> **Data records**:
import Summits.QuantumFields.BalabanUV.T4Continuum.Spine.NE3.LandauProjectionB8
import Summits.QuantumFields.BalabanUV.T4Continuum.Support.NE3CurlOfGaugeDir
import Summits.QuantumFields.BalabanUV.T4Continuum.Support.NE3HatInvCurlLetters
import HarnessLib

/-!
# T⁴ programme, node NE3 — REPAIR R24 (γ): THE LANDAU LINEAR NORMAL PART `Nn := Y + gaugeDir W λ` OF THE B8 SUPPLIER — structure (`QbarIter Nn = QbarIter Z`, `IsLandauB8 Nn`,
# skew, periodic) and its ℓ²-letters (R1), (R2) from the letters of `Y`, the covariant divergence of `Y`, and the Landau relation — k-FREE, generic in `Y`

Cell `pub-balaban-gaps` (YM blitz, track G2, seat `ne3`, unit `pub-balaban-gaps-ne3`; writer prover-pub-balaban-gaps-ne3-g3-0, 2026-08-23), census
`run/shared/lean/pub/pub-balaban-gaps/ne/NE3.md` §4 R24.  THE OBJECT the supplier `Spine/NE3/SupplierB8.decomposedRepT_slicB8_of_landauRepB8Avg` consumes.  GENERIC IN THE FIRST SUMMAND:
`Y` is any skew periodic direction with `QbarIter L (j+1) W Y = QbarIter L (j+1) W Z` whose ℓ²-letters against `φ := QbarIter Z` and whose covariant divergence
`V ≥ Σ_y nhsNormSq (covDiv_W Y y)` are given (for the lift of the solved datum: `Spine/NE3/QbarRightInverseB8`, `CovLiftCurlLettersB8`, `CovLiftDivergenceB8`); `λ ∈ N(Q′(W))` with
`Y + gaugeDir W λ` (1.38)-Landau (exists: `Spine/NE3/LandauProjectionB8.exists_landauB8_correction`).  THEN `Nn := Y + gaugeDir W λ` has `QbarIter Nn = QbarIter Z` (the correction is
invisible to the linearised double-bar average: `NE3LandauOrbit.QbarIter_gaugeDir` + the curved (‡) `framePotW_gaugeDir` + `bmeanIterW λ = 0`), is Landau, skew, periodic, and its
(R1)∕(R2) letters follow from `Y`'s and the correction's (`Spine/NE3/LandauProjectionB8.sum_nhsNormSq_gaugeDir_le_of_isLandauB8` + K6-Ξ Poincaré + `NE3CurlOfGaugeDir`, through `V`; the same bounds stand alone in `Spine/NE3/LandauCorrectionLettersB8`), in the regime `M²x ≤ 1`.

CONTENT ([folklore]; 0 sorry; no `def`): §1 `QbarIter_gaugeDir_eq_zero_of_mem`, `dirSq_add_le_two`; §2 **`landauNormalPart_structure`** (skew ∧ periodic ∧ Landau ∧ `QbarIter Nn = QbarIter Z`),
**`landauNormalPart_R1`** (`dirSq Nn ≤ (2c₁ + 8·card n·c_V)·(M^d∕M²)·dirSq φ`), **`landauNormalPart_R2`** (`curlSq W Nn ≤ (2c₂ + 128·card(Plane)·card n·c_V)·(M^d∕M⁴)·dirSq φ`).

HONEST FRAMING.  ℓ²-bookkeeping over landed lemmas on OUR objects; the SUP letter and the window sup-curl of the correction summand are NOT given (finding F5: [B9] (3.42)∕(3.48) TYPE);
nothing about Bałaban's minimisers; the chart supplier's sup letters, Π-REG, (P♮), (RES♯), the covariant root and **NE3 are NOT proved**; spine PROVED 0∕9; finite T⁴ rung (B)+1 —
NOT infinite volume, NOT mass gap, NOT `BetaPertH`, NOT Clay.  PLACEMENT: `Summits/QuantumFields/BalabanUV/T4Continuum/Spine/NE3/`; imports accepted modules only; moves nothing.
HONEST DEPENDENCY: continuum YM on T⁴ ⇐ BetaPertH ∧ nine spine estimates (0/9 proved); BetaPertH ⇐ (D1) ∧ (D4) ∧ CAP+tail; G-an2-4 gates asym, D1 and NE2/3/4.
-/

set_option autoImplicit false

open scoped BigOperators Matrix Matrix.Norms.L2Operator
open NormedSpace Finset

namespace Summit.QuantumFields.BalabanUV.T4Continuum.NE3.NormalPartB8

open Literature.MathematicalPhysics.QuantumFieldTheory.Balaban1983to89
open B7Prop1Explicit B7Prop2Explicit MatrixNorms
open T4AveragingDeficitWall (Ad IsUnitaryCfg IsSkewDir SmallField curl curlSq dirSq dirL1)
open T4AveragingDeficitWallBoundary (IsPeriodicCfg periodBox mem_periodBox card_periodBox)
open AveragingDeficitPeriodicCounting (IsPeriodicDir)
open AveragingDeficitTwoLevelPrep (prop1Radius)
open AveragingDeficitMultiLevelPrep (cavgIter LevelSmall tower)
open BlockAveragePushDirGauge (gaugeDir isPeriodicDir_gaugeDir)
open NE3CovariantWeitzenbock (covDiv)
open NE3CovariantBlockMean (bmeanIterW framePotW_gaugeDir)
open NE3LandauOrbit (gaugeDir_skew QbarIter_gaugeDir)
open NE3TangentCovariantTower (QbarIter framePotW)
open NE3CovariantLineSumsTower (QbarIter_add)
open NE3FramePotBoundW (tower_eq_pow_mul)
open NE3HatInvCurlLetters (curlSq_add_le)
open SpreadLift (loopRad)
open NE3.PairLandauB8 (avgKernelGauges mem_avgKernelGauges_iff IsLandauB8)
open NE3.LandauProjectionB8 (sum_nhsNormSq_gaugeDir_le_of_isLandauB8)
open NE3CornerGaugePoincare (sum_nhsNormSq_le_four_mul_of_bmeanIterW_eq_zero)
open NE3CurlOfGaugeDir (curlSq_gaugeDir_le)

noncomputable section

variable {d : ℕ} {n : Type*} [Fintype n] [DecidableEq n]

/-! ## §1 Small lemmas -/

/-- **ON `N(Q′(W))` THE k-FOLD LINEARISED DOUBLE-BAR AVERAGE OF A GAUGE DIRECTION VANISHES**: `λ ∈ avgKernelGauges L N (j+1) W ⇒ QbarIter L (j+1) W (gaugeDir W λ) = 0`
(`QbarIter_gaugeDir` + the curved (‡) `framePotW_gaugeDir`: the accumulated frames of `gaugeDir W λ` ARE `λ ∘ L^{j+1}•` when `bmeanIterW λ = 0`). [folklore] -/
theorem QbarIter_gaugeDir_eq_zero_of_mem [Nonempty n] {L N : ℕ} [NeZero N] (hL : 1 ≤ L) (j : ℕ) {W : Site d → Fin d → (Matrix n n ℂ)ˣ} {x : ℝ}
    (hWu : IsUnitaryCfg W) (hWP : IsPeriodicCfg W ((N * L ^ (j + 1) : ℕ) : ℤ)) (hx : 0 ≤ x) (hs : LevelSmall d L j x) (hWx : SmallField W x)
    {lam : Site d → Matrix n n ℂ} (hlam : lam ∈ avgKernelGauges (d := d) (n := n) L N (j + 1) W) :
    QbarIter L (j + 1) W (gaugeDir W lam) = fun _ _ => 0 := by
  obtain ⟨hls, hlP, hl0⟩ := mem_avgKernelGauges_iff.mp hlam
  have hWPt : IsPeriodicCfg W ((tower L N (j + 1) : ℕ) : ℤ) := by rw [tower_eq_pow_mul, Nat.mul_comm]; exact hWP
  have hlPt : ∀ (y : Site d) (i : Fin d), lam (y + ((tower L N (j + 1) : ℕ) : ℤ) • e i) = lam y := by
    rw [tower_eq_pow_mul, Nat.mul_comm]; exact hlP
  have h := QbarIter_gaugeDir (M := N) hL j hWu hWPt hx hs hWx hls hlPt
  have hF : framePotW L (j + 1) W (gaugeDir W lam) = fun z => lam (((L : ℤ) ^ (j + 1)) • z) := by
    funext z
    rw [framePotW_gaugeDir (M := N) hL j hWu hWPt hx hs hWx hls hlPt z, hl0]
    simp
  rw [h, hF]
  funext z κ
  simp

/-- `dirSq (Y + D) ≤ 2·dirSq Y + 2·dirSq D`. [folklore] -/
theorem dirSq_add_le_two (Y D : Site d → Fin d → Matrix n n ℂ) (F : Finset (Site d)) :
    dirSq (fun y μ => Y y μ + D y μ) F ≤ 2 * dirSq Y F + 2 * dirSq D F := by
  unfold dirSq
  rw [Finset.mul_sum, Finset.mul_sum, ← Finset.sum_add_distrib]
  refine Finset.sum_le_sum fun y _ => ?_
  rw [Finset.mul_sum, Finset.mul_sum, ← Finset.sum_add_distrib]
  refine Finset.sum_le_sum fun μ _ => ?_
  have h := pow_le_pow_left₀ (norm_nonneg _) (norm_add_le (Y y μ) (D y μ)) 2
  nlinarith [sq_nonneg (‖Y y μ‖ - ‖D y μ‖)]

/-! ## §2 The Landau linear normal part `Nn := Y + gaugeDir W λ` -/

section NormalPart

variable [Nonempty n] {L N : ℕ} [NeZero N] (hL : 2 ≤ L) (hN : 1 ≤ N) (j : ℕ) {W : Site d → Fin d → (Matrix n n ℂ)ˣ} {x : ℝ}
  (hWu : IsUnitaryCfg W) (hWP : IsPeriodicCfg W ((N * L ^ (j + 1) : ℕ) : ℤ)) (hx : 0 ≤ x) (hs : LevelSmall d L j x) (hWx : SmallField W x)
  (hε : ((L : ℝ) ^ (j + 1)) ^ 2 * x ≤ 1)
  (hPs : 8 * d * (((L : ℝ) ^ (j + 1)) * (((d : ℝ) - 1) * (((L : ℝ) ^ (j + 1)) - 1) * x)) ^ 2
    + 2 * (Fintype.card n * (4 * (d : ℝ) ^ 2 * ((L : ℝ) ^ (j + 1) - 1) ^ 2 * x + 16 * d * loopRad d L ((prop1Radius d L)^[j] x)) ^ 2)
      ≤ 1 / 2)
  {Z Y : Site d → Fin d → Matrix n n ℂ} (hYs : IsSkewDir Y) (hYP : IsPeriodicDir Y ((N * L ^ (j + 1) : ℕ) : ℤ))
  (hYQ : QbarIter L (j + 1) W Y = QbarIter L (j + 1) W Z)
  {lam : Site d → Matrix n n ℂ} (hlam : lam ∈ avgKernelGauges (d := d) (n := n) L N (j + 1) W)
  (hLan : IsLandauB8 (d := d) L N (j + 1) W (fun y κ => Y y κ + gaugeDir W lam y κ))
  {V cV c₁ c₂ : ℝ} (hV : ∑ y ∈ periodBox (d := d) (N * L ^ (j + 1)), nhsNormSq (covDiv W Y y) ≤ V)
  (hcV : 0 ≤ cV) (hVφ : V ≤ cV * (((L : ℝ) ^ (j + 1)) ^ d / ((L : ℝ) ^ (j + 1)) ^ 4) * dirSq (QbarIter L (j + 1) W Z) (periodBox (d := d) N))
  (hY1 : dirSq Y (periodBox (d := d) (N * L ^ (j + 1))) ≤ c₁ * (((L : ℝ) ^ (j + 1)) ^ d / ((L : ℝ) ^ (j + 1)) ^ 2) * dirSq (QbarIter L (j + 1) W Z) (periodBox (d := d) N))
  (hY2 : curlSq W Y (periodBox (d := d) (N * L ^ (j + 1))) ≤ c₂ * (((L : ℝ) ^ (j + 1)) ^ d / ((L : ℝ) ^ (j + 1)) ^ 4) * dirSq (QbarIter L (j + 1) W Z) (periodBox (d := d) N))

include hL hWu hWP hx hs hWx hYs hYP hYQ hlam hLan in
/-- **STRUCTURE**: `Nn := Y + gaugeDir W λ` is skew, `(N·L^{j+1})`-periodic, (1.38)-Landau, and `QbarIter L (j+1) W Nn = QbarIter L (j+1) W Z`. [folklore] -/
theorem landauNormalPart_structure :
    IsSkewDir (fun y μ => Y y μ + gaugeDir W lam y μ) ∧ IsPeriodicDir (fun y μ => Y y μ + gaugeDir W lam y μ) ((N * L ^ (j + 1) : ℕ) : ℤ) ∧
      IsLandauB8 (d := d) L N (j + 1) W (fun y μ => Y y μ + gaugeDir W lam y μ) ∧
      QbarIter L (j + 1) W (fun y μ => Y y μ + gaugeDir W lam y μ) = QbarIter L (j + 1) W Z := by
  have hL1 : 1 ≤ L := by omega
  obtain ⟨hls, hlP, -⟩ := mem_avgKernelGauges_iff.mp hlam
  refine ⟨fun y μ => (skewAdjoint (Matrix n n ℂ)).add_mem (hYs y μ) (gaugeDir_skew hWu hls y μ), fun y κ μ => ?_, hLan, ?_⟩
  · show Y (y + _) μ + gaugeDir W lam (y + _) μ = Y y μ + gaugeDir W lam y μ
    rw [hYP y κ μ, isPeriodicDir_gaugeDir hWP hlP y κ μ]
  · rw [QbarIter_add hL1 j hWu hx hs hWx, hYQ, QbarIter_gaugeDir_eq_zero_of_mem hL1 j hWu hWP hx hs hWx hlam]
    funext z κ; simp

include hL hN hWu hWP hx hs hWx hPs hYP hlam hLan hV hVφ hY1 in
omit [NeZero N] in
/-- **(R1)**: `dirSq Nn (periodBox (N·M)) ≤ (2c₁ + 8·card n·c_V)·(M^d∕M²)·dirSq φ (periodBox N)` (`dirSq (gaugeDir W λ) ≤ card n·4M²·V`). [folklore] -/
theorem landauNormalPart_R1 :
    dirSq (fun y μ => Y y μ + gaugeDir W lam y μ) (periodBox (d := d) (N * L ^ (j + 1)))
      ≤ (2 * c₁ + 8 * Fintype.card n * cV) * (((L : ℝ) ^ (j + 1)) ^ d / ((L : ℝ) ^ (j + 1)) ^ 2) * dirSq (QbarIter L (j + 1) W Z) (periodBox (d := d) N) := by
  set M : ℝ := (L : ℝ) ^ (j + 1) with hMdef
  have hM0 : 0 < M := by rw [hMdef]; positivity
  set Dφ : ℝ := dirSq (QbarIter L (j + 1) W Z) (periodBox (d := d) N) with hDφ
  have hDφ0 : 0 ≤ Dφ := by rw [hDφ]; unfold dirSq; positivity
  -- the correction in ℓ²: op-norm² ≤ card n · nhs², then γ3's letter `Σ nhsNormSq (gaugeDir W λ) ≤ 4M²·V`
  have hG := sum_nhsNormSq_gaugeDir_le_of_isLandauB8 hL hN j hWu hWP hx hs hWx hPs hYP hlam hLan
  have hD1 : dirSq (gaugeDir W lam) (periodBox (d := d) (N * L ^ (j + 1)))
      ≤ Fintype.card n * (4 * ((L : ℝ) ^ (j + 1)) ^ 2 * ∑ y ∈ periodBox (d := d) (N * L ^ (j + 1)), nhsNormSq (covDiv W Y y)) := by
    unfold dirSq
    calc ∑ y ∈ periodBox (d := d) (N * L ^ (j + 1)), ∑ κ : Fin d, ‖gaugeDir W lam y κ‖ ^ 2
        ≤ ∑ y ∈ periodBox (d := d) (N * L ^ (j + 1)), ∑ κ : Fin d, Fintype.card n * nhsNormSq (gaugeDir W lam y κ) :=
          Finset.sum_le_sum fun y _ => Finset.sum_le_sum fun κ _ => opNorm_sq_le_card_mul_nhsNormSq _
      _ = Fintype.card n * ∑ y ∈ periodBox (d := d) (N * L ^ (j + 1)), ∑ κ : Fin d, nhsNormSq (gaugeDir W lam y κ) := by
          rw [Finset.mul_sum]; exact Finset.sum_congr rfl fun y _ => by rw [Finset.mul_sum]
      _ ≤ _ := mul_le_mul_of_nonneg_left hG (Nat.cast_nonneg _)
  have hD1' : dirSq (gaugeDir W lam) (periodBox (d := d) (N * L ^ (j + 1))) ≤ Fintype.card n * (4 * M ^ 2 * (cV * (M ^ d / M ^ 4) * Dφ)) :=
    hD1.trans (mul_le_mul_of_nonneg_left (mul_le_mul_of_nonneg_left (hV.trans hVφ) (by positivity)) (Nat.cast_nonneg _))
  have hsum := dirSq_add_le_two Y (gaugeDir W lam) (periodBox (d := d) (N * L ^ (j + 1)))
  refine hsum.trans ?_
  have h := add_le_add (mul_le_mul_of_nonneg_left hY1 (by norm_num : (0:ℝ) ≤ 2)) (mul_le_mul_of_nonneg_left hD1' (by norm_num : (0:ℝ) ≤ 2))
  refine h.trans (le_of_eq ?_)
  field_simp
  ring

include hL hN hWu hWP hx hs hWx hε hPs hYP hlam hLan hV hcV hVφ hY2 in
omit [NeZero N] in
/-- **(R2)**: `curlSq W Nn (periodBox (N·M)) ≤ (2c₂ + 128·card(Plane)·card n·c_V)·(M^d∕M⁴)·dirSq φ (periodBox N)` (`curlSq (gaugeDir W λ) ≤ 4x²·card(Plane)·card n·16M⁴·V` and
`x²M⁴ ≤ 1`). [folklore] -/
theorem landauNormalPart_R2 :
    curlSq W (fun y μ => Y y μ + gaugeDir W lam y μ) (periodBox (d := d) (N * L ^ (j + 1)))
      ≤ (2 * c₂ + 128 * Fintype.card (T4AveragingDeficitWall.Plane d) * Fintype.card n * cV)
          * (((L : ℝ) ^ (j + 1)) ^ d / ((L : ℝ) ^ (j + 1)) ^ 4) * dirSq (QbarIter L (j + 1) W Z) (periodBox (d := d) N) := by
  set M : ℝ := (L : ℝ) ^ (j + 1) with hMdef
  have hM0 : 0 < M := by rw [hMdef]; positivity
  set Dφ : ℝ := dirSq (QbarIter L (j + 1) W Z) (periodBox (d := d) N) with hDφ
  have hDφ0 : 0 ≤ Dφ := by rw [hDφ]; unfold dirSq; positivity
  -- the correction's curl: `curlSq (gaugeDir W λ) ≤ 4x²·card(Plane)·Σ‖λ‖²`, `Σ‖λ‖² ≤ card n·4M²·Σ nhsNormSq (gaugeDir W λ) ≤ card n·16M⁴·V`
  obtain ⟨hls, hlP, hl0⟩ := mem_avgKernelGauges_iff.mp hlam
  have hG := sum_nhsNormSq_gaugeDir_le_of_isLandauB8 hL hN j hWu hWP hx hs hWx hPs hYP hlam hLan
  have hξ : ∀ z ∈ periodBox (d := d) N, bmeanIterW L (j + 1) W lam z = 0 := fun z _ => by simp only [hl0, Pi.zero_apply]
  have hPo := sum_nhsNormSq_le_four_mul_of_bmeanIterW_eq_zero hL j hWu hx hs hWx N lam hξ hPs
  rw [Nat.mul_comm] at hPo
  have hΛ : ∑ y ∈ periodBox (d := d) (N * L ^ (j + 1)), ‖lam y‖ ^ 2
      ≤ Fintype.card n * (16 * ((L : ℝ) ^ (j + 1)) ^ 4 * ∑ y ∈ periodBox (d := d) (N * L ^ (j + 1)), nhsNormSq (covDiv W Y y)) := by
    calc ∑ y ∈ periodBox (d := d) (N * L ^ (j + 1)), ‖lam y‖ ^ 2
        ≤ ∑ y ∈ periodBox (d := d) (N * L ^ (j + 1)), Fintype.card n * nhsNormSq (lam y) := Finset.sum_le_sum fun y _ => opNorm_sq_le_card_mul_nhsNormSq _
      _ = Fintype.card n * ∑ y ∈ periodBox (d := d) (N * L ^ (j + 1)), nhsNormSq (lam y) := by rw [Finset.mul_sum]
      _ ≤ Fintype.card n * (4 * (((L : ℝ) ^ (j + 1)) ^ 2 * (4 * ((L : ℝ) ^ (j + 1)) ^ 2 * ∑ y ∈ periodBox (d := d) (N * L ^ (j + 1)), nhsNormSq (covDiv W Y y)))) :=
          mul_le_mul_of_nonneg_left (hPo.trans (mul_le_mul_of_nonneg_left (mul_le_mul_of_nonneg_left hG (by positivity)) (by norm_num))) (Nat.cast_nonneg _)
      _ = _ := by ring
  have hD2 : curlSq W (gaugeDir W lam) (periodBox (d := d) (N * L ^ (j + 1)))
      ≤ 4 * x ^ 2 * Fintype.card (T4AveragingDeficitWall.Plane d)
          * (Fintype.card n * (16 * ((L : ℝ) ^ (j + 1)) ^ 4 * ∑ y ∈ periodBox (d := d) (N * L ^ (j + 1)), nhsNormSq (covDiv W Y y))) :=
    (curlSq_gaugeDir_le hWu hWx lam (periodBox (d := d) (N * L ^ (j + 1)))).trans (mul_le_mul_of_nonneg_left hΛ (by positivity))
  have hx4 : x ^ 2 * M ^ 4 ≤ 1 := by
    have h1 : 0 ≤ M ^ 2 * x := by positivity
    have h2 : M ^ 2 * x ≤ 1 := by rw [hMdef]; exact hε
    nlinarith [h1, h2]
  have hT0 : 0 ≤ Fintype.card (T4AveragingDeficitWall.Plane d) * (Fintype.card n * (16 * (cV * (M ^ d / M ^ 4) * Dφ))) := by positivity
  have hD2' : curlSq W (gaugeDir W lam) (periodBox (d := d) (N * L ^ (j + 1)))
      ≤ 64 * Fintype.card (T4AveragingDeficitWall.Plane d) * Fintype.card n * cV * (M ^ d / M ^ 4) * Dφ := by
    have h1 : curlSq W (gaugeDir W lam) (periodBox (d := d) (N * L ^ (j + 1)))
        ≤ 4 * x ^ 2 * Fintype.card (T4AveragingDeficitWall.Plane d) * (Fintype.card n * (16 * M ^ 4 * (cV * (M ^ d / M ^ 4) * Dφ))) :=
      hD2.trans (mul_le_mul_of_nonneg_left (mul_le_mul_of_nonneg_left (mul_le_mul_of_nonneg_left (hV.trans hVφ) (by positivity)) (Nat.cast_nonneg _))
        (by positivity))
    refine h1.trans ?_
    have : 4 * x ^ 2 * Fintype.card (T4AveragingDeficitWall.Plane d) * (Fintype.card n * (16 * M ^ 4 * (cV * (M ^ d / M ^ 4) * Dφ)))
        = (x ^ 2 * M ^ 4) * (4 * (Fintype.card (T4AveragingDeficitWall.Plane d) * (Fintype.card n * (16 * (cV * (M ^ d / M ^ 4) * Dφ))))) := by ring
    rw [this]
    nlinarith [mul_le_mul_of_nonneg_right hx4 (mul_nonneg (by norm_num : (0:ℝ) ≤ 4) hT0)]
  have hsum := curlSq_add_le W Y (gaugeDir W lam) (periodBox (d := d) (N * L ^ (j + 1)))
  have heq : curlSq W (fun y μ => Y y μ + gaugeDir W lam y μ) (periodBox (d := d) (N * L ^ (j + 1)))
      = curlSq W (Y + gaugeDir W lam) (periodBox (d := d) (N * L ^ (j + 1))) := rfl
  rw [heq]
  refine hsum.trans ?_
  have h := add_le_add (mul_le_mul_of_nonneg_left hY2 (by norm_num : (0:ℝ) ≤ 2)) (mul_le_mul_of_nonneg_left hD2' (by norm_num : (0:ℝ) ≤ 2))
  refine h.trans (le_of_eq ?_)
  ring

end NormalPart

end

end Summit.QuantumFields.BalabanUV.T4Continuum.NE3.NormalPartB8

> **Problem to solve**:
Copy out precisely the lines from the line with "QbarIter L (j + 1) W (gaugeDir" to the line with "theorem dirSq_add_le_two (Y" in the material above, including those two lines and omitting all the rest.

> **Response**:
    QbarIter L (j + 1) W (gaugeDir W lam) = fun _ _ => 0 := by
  obtain ⟨hls, hlP, hl0⟩ := mem_avgKernelGauges_iff.mp hlam
  have hWPt : IsPeriodicCfg W ((tower L N (j + 1) : ℕ) : ℤ) := by rw [tower_eq_pow_mul, Nat.mul_comm]; exact hWP
  have hlPt : ∀ (y : Site d) (i : Fin d), lam (y + ((tower L N (j + 1) : ℕ) : ℤ) • e i) = lam y := by
    rw [tower_eq_pow_mul, Nat.mul_comm]; exact hlP
  have h := QbarIter_gaugeDir (M := N) hL j hWu hWPt hx hs hWx hls hlPt
  have hF : framePotW L (j + 1) W (gaugeDir W lam) = fun z => lam (((L : ℤ) ^ (j + 1)) • z) := by
    funext z
    rw [framePotW_gaugeDir (M := N) hL j hWu hWPt hx hs hWx hls hlPt z, hl0]
    simp
  rw [h, hF]
  funext z κ
  simp

/-- `dirSq (Y + D) ≤ 2·dirSq Y + 2·dirSq D`. [folklore] -/
theorem dirSq_add_le_two (Y D : Site d → Fin d → Matrix n n ℂ) (F : Finset (Site d)) :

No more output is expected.